import Summits.AtomisticToContinuum.Crystallization.Theorems.PricedLinkCensusTruncatedCensusGapDefectFarLocality
import Summits.AtomisticToContinuum.Crystallization.Theorems.PricedLinkCensusTruncatedCensusGapFarPeriodicBlocks

/-!
# The defect far-site gap (FAR₂) implies a periodic defect-far-site pricing

Helper (FAR₂-PERIODIC FORM, part 2 of 3: blocks) for the registered sub-goal
`defectFarSiteGap_iff_periodicDefectFarPricing` of the stub `stub_defectFarSiteGap` (FAR₂, the
open core) of the line `elastic-basin-split`
(`Cruxes/TruncatedCensusGap/Lines/elastic_basin_split.lean`) of the crux
`PricedLinkCensus.TruncatedCensusGap` (item stmt-AtomisticToContinuum-14230); the PORT to the
near₂ predicate of `periodicFarPricing_of_farSiteGap` (`…FarPeriodicBlocks.lean`, line
`near-far-split`), itself the twin of `periodicUnderPricing_of_underCoordinationGap` and of
`periodicPricing_of_truncatedCensusGap` (`…CruxForms.lean`).  Write
`V_χ r = min 1 (max 0 (4 - 2r)) · V_LJ r` for the range-2 truncated Lennard-Jones potential,
`e_χ* = ⨅_Q e_χ(Q)` for the infimum of its energy per particle over periodic configurations of
`ℝ³`, and call a site `i` of a configuration `y : ι → ℝ³` NEAR₂ when its `a₀/2`-separated
closed `3a₀`-patch (`a₀ = 977/1000`) is two-way `a₀/8`-matched to the reference points
`g (F z)`, `z ∈ barlowStacking 1 √(2/3) s` (`s` a Hägg word, `F` a linear strain with
`‖F v - a₀ • v‖ ≤ (a₀/10) ‖v‖`, `g` a rigid motion) — the predicate `∃ s F g, …` inlined in the
stub and spelled out in every statement below (see `…DefectFarLocality.lean`); DEFECT-FAR = not
near₂, `Far₂(y) = {i | ¬ ∃ s F g, …}`.  The stub (FAR₂) reads
`∃ κ > 0, ∀ N (y : Fin N → ℝ³) injective, N · e_χ* + κ · #Far₂(y) ≤ E_χ(y)`.

**Theorem (`periodicDefectFarPricing_of_defectFarSiteGap`).**  (FAR₂) implies, with the same
`κ`, the PERIODIC DEFECT-FAR-SITE PRICING
`∀ Q : PeriodicConfiguration 3, κ · #{motif sites of Q that are defect-far in Q.points} ≤ #F · (e_χ(Q) − e_χ*)`
(defect-far being read in the infinite point set `Q.points`, configuration `Subtype.val`): the
blocks `blockConfig Q K` are `V_χ`-trial states (`exists_block_energy_le_truncLJ`); by
FAR₂-LOCALITY (`nearBasin_apply_iff_comp`, radius `357/100 < 4`) and the template's
`mem_range_toP_of_deep`, `(depth Q 4)`-deep block points are defect-far in the block iff they
are defect-far in `Q` (`dfar_block_iff`), and by translation invariance
(`nearBasin_transl_iff`) iff their motif point is defect-far in `Q`; so the block has at least
`#deep · #Far₂-motif(Q)` defect-far sites (`dfar_card_block_ge`), non-deep lattice coordinates
being `≤ 6 · depth · K²` (`Blocks.card_deep_ge`); the potential-free arithmetic is the
template's `pricing_of_blockEstimates` (both reused, whence the import of
`…FarPeriodicBlocks.lean`).  The converse and the equivalence are part 3
(`…DefectFarPeriodicForm.lean`).

Margin ledger: locality radius `357/100 < 4 =` block depth scale (unchanged from the template).
All `[folklore]` bookkeeping; the content of (FAR₂) is untouched.
-/

noncomputable section

namespace Summit.AtomisticToContinuum.Crystallization.Theorems.PricedLinkCensusTruncatedCensusGap

open Literature.MathematicalPhysics.StatisticalMechanics Literature.Geometry.DiscreteGeometry
open Summit.AtomisticToContinuum.Crystallization.Theorems.ChargedEnergyGapNegative
open Summit.AtomisticToContinuum.Crystallization.Theorems.ChargedEnergyGapNegative.Blocks

/-! ## Defect-far sites under re-indexing -/

/-- Re-indexing the sites by an equivalence preserves the number of defect-far sites.
[folklore] -/
theorem dfar_card_comp_equiv {ι κ : Type*} (y : ι → EuclideanSpace ℝ (Fin 3)) (e : κ ≃ ι) :
    Nat.card {i : κ // ¬ ∃ (s : ℤ → ℤ) (F : EuclideanSpace ℝ (Fin 3) →L[ℝ] EuclideanSpace ℝ (Fin 3)) (g : EuclideanSpace ℝ (Fin 3) ≃ᵃⁱ[ℝ] EuclideanSpace ℝ (Fin 3)), Literature.MathematicalPhysics.StatisticalMechanics.IsHaggSeq s ∧ (∀ v : EuclideanSpace ℝ (Fin 3), ‖F v - (977 / 1000 : ℝ) • v‖ ≤ 977 / 10000 * ‖v‖) ∧ (∀ j k, j ≠ k → dist ((y ∘ ⇑e) j) ((y ∘ ⇑e) i) ≤ 2931 / 1000 → 977 / 2000 ≤ dist ((y ∘ ⇑e) j) ((y ∘ ⇑e) k)) ∧ (∀ j, dist ((y ∘ ⇑e) j) ((y ∘ ⇑e) i) ≤ 2931 / 1000 → ∃ z ∈ Literature.MathematicalPhysics.StatisticalMechanics.barlowStacking 1 (Real.sqrt (2 / 3)) s, dist ((y ∘ ⇑e) j) (g (F z)) ≤ 977 / 8000) ∧ (∀ z ∈ Literature.MathematicalPhysics.StatisticalMechanics.barlowStacking 1 (Real.sqrt (2 / 3)) s, dist (g (F z)) ((y ∘ ⇑e) i) ≤ 2931 / 1000 → ∃ j, dist ((y ∘ ⇑e) j) (g (F z)) ≤ 977 / 8000)} =
      Nat.card {i : ι // ¬ ∃ (s : ℤ → ℤ) (F : EuclideanSpace ℝ (Fin 3) →L[ℝ] EuclideanSpace ℝ (Fin 3)) (g : EuclideanSpace ℝ (Fin 3) ≃ᵃⁱ[ℝ] EuclideanSpace ℝ (Fin 3)), Literature.MathematicalPhysics.StatisticalMechanics.IsHaggSeq s ∧ (∀ v : EuclideanSpace ℝ (Fin 3), ‖F v - (977 / 1000 : ℝ) • v‖ ≤ 977 / 10000 * ‖v‖) ∧ (∀ j k, j ≠ k → dist (y j) (y i) ≤ 2931 / 1000 → 977 / 2000 ≤ dist (y j) (y k)) ∧ (∀ j, dist (y j) (y i) ≤ 2931 / 1000 → ∃ z ∈ Literature.MathematicalPhysics.StatisticalMechanics.barlowStacking 1 (Real.sqrt (2 / 3)) s, dist (y j) (g (F z)) ≤ 977 / 8000) ∧ (∀ z ∈ Literature.MathematicalPhysics.StatisticalMechanics.barlowStacking 1 (Real.sqrt (2 / 3)) s, dist (g (F z)) (y i) ≤ 2931 / 1000 → ∃ j, dist (y j) (g (F z)) ≤ 977 / 8000)} :=
  Nat.card_congr (e.subtypeEquiv fun i => not_congr (nearBasin_comp_equiv_iff y e i))

/-! ## Blocks: deep block points over defect-far motif points are defect-far -/

section BlockCount

variable (Q : PeriodicConfiguration 3) (K : ℕ)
⁂
**What you are asked to do:** Which lines contain "Crystallization"? Copy each of them from the listing.

**Response:**
import Summits.AtomisticToContinuum.Crystallization.Theorems.PricedLinkCensusTruncatedCensusGapDefectFarLocality
import Summits.AtomisticToContinuum.Crystallization.Theorems.PricedLinkCensusTruncatedCensusGapFarPeriodicBlocks
namespace Summit.AtomisticToContinuum.Crystallization.Theorems.PricedLinkCensusTruncatedCensusGap
open Summit.AtomisticToContinuum.Crystallization.Theorems.ChargedEnergyGapNegative
open Summit.AtomisticToContinuum.Crystallization.Theorems.ChargedEnergyGapNegative.Blocks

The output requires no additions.